> _Task prompt_
From the records below, pull each line that has "with".

-- Extracted records follows --

import Mathlib
import Literature.Probability.LatticeModels.HighDimPointwiseTriviality
import Literature.Probability.LatticeModels.CriticalTwoPointLower

/-!
# Crux `CriticalTwoPointGSM`, line `Sketch` (canonical-lift spine): the diagonal joint mixed difference

Route `GaussianScaleMixture` of `Ising3DConformalLimit`, crux `CriticalTwoPointGSM`
(stmt-CriticalPhenomena-8365), line `Sketch`, canonical-lift spine (seat c1), stub
`diagMixedDifference_le` — a nine-direction DIVIDEND of the spine (not in the composition).

Write `G = criticalTwoPoint 3` for the critical two-point function `⟨σ₀ σ_x⟩⁺_{β_c}` of the
nearest-neighbour Ising model on `ℤ³` and `u = e₀ - e₁ = Pi.single 0 1 - Pi.single 1 1` for the
face diagonal. GIVEN the diagonal Hausdorff representation (the statement of the sibling stub
`diagConsForm_hausdorff`, taken here as the hypothesis `hD`): for every finite `s` in the mirror
plane `{x 0 = x 1}` and every real `v`, the swap-mirror quadratic form
`N ↦ ∑_{x,y ∈ s} v_x v_y G(y - x + N • u)` is the moment sequence `∫ t^N dμ` of a finite measure
`μ` carried by `[0, 1]` — we prove the diagonal joint mixed difference at all heights and all
offsets on the mirror plane:

`G((N+1) • u) + G(z + N • u) ≤ G(N • u) + G(z + (N+1) • u)`   (`N ∈ ℕ`, `z 0 = z 1`),

i.e. `N ↦ G(N • u) - G(z + N • u)` is nonincreasing along the face diagonal (e.g.
`G(2,-2,0) + G(1,-1,1) ≤ G(1,-1,0) + G(2,-2,1)`).

Proof: if `z = 0` both sides agree. Otherwise take `s = {0, z}`, `v = δ₀ - δ_z` in `hD`: the form
is `a(N) = 2 G(N • u) - G(z + N • u) - G(-z + N • u) = 2 G(N • u) - 2 G(z + N • u)`, by the
swap-mirror symmetry `G(-z + N • u) = G(z + N • u)` (evenness `G(-v) = G(v)` and invariance of `G`
under the coordinate swap `0 ↔ 1`, which fixes `z` and negates `u`). A `[0,1]`-moment sequence is
nonincreasing (`t^{N+1} ≤ t^N` on `[0,1]`), and `a(N+1) ≤ a(N)` is the claim.

Contents: helpers in `CriticalTwoPointGSMJs.DiagMixedDifferenceLe` (moment monotonicity
`moment_succ_le`, the swap-mirror symmetry `swapMirror`, the two-point quadratic form
`pairForm_eq`, the case `z ≠ 0` `of_ne_zero`), then the registered stub `diagMixedDifference_le`.
-/

namespace Summit.CriticalPhenomena.Ising3DConformalLimit.Theorems

open MeasureTheory Filter Topology
open Literature.Probability.LatticeModels
open scoped BigOperators

noncomputable section

namespace CriticalTwoPointGSMJs.DiagMixedDifferenceLe

/-! ## Moment sequences of measures carried by `[0, 1]` are nonincreasing -/

/-- **Monotonicity of `[0,1]`-moments.** For a finite measure `μ` on `ℝ` carried by `[0, 1]` and
every `n ∈ ℕ`: `∫ t^(n+1) dμ ≤ ∫ t^n dμ` (`t^(n+1) ≤ t^n` on `[0, 1]`; both powers are bounded by
`1` a.e., hence integrable). [folklore] -/
theorem moment_succ_le {μ : Measure ℝ} [IsFiniteMeasure μ] (hμ : μ (Set.Icc (0 : ℝ) 1)ᶜ = 0)
    (n : ℕ) : ∫ t, t ^ (n + 1) ∂μ ≤ ∫ t, t ^ n ∂μ := by
  have hae : ∀ᵐ t ∂μ, t ∈ Set.Icc (0 : ℝ) 1 := mem_ae_iff.2 hμ
  have hint : ∀ m : ℕ, Integrable (fun t : ℝ => t ^ m) μ := fun m =>
    (integrable_const (1 : ℝ)).mono' (continuous_pow m).aestronglyMeasurable
      (hae.mono fun t ht => by
        rw [Real.norm_eq_abs, abs_of_nonneg (pow_nonneg ht.1 m)]
        exact pow_le_one₀ ht.1 ht.2)
  exact integral_mono_ae (hint (n + 1)) (hint n)
    (hae.mono fun t ht => pow_le_pow_of_le_one ht.1 ht.2 (Nat.le_succ n))

/-! ## The swap-mirror symmetry on the mirror plane -/

/-- **Swap-mirror symmetry.** For `z` on the mirror plane (`z 0 = z 1`) and `N ∈ ℕ`, with
`u = e₀ - e₁`: `G(-z + N • u) = G(z + N • u)`. Indeed `G(-z + N • u) = G(z - N • u)` by evenness of
the two-point function, and `z - N • u = (z + N • u) ∘ swap₀₁` (the swap fixes `z` and negates
`u`), under which `G` is invariant (Friedli–Velenik 2017, Exercise 3.14). [folklore] -/
theorem swapMirror (N : ℕ) {z : Site 3} (hz0 : z 0 = z 1) :
    criticalTwoPoint 3 (-z + (N : ℤ) • (Pi.single 0 1 - Pi.single 1 1)) =
      criticalTwoPoint 3 (z + (N : ℤ) • (Pi.single 0 1 - Pi.single 1 1)) := by
  have h1 : (-z + (N : ℤ) • (Pi.single 0 1 - Pi.single 1 1) : Site 3) =
      -(fun i : Fin 3 =>
        (z + (N : ℤ) • (Pi.single 0 1 - Pi.single 1 1) : Site 3) (Equiv.swap (0 : Fin 3) 1 i)) := by
    funext l
    fin_cases l <;> simp [hz0, Equiv.swap_apply_of_ne_of_ne] <;> ring
  rw [h1, criticalTwoPoint_neg]
  exact twoPointPlus_perm_invariant_holds (d := 3) (criticalBeta_nonneg 3) (Equiv.swap (0 : Fin 3) 1)
    (z + (N : ℤ) • (Pi.single 0 1 - Pi.single 1 1))

/-! ## The quadratic form of `δ₀ - δ_z` on `{0, z}` -/

/-- **The two-point quadratic form.** For `z ≠ 0` on the mirror plane and `v = δ₀ - δ_z` on
`s = {0, z}`, at every height `N ∈ ℕ`:
`∑_{x,y ∈ {0,z}} v_x v_y G(y - x + N • u) = 2 G(N • u) - 2 G(z + N • u)`, using the swap-mirror
symmetry `G(-z + N • u) = G(z + N • u)`. [folklore] -/
theorem pairForm_eq (N : ℕ) {z : Site 3} (hz0 : z 0 = z 1) (hz : z ≠ 0) :
    ∑ x ∈ ({0, z} : Finset (Site 3)), ∑ y ∈ ({0, z} : Finset (Site 3)),
      ((if x = 0 then (1 : ℝ) else 0) - (if x = z then 1 else 0)) *
        ((if y = 0 then (1 : ℝ) else 0) - (if y = z then 1 else 0)) *
          criticalTwoPoint 3 (y - x + (N : ℤ) • (Pi.single 0 1 - Pi.single 1 1)) =
      2 * criticalTwoPoint 3 ((N : ℤ) • (Pi.single 0 1 - Pi.single 1 1)) -
        2 * criticalTwoPoint 3 (z + (N : ℤ) • (Pi.single 0 1 - Pi.single 1 1)) := by
  rw [Finset.sum_pair hz.symm, Finset.sum_pair hz.symm, Finset.sum_pair hz.symm]
  simp only [if_true, if_neg hz, if_neg hz.symm, sub_zero, zero_sub, sub_self, zero_add,
    swapMirror N hz0]
  ring

/-! ## The case `z ≠ 0` -/

/-- **The diagonal joint mixed difference, `z ≠ 0`.** Given the diagonal Hausdorff representation
`hD`, for `N ∈ ℕ` and `z ≠ 0` on the mirror plane:
`G((N+1) • u) + G(z + N • u) ≤ G(N • u) + G(z + (N+1) • u)` (`s = {0, z}`, `v = δ₀ - δ_z`: the
moment sequence `a(N) = 2 G(N • u) - 2 G(z + N • u)` is nonincreasing). [folklore] -/
theorem of_ne_zero
    (hD : ∀ (s : Finset (Site 3)), (∀ x ∈ s, x 0 = x 1) → ∀ (v : Site 3 → ℝ),
      ∃ μ : Measure ℝ, IsFiniteMeasure μ ∧ μ (Set.Icc (0 : ℝ) 1)ᶜ = 0 ∧
        ∀ N : ℕ, ∑ x ∈ s, ∑ y ∈ s, v x * v y *
          criticalTwoPoint 3 (y - x + (N : ℤ) • (Pi.single 0 1 - Pi.single 1 1)) = ∫ t, t ^ N ∂μ)
    (N : ℕ) {z : Site 3} (hz0 : z 0 = z 1) (hz : z ≠ 0) :
    criticalTwoPoint 3 (((N + 1 : ℕ) : ℤ) • (Pi.single 0 1 - Pi.single 1 1)) +
        criticalTwoPoint 3 (z + (N : ℤ) • (Pi.single 0 1 - Pi.single 1 1)) ≤
      criticalTwoPoint 3 ((N : ℤ) • (Pi.single 0 1 - Pi.single 1 1)) +
        criticalTwoPoint 3 (z + ((N + 1 : ℕ) : ℤ) • (Pi.single 0 1 - Pi.single 1 1)) := by
  have hs : ∀ x ∈ ({0, z} : Finset (Site 3)), x 0 = x 1 := by
    intro x hx
    rcases Finset.mem_insert.1 hx with rfl | hx
    · rfl
    · rw [Finset.mem_singleton.1 hx]
      exact hz0
  obtain ⟨μ, hfin, hsupp, hmom⟩ :=
    hD {0, z} hs (fun x => (if x = 0 then (1 : ℝ) else 0) - (if x = z then 1 else 0))
  have h0 : 2 * criticalTwoPoint 3 ((N : ℤ) • (Pi.single 0 1 - Pi.single 1 1)) -
      2 * criticalTwoPoint 3 (z + (N : ℤ) • (Pi.single 0 1 - Pi.single 1 1)) = ∫ t, t ^ N ∂μ := by
    rw [← pairForm_eq N hz0 hz]
    exact hmom N
  have h1 : 2 * criticalTwoPoint 3 (((N + 1 : ℕ) : ℤ) • (Pi.single 0 1 - Pi.single 1 1)) -
      2 * criticalTwoPoint 3 (z + ((N + 1 : ℕ) : ℤ) • (Pi.single 0 1 - Pi.single 1 1)) =
        ∫ t, t ^ (N + 1) ∂μ := by
    rw [← pairForm_eq (N + 1) hz0 hz]
    exact hmom (N + 1)
  have hle : ∫ t, t ^ (N + 1) ∂μ ≤ ∫ t, t ^ N ∂μ := moment_succ_le hsupp N
  linarith

end CriticalTwoPointGSMJs.DiagMixedDifferenceLe

/-- **STUB `diagMixedDifference_le` (the diagonal joint mixed difference, all heights and all
offsets on the mirror plane).** Given the diagonal Hausdorff representation `hD` (the swap-mirror
quadratic forms of `G = ⟨σ₀σ_·⟩⁺_{β_c}` on the mirror plane `{x 0 = x 1}` are `[0,1]`-moment
sequences along the face diagonal `u = e₀ - e₁`): for every `N ∈ ℕ` and every `z ∈ ℤ³` with
`z 0 = z 1`, `G((N+1) • u) + G(z + N • u) ≤ G(N • u) + G(z + (N+1) • u)` — i.e.
`N ↦ G(N • u) - G(z + N • u)` is nonincreasing; at `N = 1`, `z = e₂`:
`G(2,-2,0) + G(1,-1,1) ≤ G(1,-1,0) + G(2,-2,1)`. [folklore] -/
theorem diagMixedDifference_le
    (hD : ∀ (s : Finset (Site 3)), (∀ x ∈ s, x 0 = x 1) → ∀ (v : Site 3 → ℝ),
      ∃ μ : Measure ℝ, IsFiniteMeasure μ ∧ μ (Set.Icc (0 : ℝ) 1)ᶜ = 0 ∧
        ∀ N : ℕ, ∑ x ∈ s, ∑ y ∈ s, v x * v y *
          criticalTwoPoint 3 (y - x + (N : ℤ) • (Pi.single 0 1 - Pi.single 1 1)) = ∫ t, t ^ N ∂μ) :
    ∀ (N : ℕ) (z : Site 3), z 0 = z 1 →
      criticalTwoPoint 3 (((N + 1 : ℕ) : ℤ) • (Pi.single 0 1 - Pi.single 1 1)) +
          criticalTwoPoint 3 (z + (N : ℤ) • (Pi.single 0 1 - Pi.single 1 1)) ≤
        criticalTwoPoint 3 ((N : ℤ) • (Pi.single 0 1 - Pi.single 1 1)) +
          criticalTwoPoint 3 (z + ((N + 1 : ℕ) : ℤ) • (Pi.single 0 1 - Pi.single 1 1)) := by
  intro N z hz0
  by_cases hz : z = 0
  · subst hz
    rw [zero_add, zero_add]
    exact (add_comm _ _).le
  · exact CriticalTwoPointGSMJs.DiagMixedDifferenceLe.of_ne_zero hD N hz0 hz

end

end Summit.CriticalPhenomena.Ising3DConformalLimit.Theorems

-- Extracted records concluded --

> _Written response_
/-- **Swap-mirror symmetry.** For `z` on the mirror plane (`z 0 = z 1`) and `N ∈ ℕ`, with
    rcases Finset.mem_insert.1 hx with rfl | hx
sequences along the face diagonal `u = e₀ - e₁`): for every `N ∈ ℕ` and every `z ∈ ℤ³` with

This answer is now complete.